_Task instructions_. Output must match the data below exactly from its first line through the line that contains "the S4₀ conclusion", with no other line.

_Data to examine_.
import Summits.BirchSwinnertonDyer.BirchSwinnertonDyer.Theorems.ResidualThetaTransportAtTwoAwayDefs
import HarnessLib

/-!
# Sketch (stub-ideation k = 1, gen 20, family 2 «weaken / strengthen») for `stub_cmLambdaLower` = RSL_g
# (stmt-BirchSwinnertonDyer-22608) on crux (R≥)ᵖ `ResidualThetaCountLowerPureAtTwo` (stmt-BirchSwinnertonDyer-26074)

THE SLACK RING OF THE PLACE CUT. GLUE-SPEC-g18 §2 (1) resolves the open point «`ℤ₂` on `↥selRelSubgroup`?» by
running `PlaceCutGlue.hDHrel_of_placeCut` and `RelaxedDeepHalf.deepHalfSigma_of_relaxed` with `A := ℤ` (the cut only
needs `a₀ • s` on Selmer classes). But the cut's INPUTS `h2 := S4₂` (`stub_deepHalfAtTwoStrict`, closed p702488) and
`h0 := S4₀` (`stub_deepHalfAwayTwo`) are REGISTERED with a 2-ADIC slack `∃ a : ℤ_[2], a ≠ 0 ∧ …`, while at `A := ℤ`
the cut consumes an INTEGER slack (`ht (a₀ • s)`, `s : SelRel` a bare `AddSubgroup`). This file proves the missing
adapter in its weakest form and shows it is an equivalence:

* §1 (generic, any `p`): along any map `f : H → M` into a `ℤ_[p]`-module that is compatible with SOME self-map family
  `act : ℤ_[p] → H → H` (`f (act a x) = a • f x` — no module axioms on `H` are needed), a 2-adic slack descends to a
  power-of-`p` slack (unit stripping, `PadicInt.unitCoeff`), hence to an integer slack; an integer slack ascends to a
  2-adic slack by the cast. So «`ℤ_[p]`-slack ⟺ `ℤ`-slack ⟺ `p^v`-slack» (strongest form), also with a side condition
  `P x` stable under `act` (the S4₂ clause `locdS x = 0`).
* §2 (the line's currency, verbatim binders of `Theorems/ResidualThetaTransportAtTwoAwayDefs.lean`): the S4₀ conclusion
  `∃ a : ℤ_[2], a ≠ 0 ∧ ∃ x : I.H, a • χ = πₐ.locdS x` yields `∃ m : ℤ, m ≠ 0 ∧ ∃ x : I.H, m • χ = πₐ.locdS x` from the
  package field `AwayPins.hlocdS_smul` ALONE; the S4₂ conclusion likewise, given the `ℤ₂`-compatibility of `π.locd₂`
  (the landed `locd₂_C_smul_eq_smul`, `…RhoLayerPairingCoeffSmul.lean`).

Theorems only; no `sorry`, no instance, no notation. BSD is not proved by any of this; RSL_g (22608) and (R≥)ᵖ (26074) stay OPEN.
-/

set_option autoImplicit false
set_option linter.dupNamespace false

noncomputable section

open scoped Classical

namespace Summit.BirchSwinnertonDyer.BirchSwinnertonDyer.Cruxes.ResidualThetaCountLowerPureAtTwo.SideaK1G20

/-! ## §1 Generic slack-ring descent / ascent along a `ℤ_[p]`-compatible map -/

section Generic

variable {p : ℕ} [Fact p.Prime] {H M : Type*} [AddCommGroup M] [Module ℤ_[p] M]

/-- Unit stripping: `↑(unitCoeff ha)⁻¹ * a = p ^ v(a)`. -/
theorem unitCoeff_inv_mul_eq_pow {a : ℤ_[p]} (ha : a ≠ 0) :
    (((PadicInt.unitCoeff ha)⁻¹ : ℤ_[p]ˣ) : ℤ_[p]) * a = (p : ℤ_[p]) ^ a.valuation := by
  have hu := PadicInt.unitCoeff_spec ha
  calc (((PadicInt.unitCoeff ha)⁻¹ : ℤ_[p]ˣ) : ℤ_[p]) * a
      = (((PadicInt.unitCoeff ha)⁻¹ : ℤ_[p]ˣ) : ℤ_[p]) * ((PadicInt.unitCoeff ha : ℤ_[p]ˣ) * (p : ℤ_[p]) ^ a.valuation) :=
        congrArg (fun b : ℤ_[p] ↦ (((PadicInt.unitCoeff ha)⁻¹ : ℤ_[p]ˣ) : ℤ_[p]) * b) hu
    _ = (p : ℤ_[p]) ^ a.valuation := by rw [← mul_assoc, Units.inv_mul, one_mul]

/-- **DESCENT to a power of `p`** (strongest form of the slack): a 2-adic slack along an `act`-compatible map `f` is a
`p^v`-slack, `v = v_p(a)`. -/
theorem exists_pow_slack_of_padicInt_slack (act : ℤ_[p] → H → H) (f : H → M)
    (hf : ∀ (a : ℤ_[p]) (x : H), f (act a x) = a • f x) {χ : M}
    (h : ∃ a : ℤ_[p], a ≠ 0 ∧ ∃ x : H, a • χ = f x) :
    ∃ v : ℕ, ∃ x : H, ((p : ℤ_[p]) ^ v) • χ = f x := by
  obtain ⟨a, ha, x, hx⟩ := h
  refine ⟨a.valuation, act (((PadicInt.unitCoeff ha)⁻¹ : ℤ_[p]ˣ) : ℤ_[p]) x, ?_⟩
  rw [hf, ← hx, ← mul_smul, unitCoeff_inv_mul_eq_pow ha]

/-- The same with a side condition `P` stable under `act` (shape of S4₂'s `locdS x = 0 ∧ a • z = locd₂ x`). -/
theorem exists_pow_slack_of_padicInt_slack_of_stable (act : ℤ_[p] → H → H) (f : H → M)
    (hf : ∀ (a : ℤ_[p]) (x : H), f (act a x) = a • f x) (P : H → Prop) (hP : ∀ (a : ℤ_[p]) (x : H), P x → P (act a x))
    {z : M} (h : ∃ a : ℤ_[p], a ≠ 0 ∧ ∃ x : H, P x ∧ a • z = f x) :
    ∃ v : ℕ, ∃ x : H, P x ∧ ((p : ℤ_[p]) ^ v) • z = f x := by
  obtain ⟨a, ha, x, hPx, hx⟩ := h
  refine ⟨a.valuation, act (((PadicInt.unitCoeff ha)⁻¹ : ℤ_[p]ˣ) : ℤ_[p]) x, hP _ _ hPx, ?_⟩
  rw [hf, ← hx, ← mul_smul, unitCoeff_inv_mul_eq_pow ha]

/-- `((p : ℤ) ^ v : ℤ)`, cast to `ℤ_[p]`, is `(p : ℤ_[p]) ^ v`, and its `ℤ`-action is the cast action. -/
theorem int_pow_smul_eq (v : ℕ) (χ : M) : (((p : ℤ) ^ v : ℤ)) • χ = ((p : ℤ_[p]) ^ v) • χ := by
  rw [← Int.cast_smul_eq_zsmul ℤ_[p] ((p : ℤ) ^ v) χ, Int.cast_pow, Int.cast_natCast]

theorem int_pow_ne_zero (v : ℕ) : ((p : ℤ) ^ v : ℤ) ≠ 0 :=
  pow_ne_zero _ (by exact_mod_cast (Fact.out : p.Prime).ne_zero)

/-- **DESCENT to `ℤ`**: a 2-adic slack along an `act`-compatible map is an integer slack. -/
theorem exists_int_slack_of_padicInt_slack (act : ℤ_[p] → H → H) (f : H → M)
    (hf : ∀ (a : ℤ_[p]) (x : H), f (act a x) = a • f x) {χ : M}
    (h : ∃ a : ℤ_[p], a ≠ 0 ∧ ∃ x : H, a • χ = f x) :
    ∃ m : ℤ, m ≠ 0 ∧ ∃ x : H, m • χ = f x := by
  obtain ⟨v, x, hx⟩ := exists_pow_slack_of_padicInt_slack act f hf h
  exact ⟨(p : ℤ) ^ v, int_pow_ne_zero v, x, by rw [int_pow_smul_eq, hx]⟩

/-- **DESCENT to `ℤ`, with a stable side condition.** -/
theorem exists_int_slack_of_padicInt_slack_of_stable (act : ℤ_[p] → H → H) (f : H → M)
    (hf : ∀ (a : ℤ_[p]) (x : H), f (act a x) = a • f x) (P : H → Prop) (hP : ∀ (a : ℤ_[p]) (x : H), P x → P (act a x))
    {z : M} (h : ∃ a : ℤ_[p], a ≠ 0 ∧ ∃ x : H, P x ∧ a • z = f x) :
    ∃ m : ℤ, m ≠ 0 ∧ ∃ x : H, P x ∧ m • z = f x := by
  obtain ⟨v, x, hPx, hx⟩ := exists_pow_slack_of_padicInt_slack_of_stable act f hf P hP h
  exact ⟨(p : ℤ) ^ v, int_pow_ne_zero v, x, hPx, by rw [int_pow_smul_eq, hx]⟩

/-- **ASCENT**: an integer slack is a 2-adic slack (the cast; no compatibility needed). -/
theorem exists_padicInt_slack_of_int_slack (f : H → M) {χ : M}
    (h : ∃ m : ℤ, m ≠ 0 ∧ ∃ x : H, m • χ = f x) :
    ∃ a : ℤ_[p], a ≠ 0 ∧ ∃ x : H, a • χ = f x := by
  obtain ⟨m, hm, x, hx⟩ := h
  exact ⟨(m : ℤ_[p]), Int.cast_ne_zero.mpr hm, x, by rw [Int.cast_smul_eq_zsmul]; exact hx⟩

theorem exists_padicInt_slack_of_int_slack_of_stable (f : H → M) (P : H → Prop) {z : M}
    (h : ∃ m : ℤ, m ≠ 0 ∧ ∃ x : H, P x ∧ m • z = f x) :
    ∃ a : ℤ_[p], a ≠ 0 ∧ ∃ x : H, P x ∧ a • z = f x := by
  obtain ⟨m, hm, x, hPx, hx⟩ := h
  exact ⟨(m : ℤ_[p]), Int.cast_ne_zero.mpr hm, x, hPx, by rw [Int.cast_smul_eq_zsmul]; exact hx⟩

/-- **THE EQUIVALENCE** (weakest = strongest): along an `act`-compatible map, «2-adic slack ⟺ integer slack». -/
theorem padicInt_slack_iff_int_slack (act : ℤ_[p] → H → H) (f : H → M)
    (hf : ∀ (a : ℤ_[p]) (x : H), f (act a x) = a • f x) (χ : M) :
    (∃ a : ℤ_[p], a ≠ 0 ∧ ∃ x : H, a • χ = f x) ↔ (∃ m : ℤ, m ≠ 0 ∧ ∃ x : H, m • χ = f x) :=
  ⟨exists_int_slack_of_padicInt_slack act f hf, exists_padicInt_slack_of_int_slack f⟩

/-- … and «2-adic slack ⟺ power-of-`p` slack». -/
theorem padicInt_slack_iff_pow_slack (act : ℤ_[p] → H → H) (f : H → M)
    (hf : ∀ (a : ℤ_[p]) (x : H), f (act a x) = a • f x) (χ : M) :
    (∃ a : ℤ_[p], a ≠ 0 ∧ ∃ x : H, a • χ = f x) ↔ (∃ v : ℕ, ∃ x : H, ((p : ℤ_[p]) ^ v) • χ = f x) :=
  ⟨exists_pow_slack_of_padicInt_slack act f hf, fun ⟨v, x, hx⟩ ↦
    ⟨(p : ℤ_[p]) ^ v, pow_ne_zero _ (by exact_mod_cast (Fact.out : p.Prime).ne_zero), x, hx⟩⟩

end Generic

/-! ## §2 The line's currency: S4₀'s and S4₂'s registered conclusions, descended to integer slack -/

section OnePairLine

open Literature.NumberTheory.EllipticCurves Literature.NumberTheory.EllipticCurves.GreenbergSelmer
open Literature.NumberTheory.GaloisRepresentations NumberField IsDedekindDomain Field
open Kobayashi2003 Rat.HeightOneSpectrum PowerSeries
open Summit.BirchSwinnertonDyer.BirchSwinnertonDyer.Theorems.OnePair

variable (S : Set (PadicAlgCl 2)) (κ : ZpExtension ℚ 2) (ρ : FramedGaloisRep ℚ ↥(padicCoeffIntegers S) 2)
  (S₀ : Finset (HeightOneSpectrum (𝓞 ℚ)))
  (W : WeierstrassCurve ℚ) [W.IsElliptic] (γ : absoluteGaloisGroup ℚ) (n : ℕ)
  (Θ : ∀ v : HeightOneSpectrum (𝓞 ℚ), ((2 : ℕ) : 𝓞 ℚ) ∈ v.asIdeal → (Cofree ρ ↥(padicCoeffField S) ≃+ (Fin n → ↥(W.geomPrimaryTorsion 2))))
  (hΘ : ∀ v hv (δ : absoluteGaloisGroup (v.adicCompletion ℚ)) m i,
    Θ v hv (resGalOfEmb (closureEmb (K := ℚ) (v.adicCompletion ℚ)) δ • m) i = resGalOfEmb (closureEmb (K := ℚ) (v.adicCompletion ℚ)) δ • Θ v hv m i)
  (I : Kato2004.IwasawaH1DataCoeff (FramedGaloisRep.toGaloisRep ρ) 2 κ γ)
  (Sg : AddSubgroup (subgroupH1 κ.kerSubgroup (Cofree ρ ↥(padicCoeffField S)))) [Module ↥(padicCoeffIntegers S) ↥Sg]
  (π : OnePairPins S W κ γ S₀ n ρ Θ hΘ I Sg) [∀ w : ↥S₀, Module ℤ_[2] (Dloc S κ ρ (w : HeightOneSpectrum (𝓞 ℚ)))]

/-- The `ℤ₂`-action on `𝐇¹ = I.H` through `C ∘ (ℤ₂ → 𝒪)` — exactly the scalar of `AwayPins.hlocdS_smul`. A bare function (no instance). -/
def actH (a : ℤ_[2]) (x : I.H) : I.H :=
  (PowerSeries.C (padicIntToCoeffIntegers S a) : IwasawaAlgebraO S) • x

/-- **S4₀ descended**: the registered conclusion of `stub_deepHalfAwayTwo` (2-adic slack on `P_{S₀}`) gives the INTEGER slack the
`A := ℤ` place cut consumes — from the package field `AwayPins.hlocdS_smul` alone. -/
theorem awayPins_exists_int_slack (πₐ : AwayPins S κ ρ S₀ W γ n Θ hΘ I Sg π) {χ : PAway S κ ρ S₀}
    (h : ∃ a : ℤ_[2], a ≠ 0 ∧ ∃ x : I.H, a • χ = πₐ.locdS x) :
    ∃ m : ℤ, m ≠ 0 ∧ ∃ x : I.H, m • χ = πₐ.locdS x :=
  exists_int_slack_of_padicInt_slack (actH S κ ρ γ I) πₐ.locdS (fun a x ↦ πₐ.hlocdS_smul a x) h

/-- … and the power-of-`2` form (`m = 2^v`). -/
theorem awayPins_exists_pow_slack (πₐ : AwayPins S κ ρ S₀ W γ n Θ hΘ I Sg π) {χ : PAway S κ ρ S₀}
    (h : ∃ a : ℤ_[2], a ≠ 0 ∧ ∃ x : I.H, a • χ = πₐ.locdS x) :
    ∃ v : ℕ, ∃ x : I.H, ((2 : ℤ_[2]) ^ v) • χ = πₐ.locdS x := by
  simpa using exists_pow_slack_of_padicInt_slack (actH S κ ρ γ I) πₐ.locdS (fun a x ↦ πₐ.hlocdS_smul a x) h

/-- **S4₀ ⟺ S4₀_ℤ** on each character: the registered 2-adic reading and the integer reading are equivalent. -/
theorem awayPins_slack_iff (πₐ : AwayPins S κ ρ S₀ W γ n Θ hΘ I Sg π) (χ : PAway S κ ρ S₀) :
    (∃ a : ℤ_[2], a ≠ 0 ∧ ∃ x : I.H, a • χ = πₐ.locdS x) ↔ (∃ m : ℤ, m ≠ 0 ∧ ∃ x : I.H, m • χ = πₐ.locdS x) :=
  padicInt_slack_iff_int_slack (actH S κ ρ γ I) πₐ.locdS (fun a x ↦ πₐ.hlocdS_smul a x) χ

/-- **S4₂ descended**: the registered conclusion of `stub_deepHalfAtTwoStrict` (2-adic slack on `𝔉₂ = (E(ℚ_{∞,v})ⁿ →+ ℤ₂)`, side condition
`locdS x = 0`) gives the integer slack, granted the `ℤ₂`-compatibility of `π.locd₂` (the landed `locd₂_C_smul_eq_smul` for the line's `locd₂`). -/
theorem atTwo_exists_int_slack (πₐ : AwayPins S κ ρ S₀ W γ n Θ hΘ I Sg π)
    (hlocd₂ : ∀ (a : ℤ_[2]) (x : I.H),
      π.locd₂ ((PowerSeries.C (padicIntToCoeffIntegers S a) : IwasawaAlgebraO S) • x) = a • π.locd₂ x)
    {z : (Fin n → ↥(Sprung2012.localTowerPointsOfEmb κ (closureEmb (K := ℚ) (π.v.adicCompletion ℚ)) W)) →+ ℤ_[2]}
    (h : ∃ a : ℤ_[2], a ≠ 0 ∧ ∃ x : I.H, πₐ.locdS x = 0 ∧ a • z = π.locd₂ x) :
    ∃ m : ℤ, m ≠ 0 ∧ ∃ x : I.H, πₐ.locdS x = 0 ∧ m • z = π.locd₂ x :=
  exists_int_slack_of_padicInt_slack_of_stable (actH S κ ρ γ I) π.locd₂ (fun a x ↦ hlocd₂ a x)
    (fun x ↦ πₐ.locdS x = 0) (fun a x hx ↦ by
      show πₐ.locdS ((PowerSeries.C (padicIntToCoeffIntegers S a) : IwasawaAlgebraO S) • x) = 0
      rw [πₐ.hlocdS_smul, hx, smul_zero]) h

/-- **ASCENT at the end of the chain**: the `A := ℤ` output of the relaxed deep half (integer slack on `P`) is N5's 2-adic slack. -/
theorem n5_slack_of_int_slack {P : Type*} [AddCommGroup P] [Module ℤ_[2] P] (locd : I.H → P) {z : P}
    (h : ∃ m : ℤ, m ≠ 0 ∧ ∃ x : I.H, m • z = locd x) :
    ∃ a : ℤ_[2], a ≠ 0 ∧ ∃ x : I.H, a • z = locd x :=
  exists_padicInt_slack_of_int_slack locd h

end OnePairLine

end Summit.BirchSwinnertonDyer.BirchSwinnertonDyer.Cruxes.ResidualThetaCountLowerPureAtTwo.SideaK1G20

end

_Expected answer_.
import Summits.BirchSwinnertonDyer.BirchSwinnertonDyer.Theorems.ResidualThetaTransportAtTwoAwayDefs
import HarnessLib

/-!
# Sketch (stub-ideation k = 1, gen 20, family 2 «weaken / strengthen») for `stub_cmLambdaLower` = RSL_g
# (stmt-BirchSwinnertonDyer-22608) on crux (R≥)ᵖ `ResidualThetaCountLowerPureAtTwo` (stmt-BirchSwinnertonDyer-26074)

THE SLACK RING OF THE PLACE CUT. GLUE-SPEC-g18 §2 (1) resolves the open point «`ℤ₂` on `↥selRelSubgroup`?» by
running `PlaceCutGlue.hDHrel_of_placeCut` and `RelaxedDeepHalf.deepHalfSigma_of_relaxed` with `A := ℤ` (the cut only
needs `a₀ • s` on Selmer classes). But the cut's INPUTS `h2 := S4₂` (`stub_deepHalfAtTwoStrict`, closed p702488) and
`h0 := S4₀` (`stub_deepHalfAwayTwo`) are REGISTERED with a 2-ADIC slack `∃ a : ℤ_[2], a ≠ 0 ∧ …`, while at `A := ℤ`
the cut consumes an INTEGER slack (`ht (a₀ • s)`, `s : SelRel` a bare `AddSubgroup`). This file proves the missing
adapter in its weakest form and shows it is an equivalence:

* §1 (generic, any `p`): along any map `f : H → M` into a `ℤ_[p]`-module that is compatible with SOME self-map family
  `act : ℤ_[p] → H → H` (`f (act a x) = a • f x` — no module axioms on `H` are needed), a 2-adic slack descends to a
  power-of-`p` slack (unit stripping, `PadicInt.unitCoeff`), hence to an integer slack; an integer slack ascends to a
  2-adic slack by the cast. So «`ℤ_[p]`-slack ⟺ `ℤ`-slack ⟺ `p^v`-slack» (strongest form), also with a side condition
  `P x` stable under `act` (the S4₂ clause `locdS x = 0`).
* §2 (the line's currency, verbatim binders of `Theorems/ResidualThetaTransportAtTwoAwayDefs.lean`): the S4₀ conclusion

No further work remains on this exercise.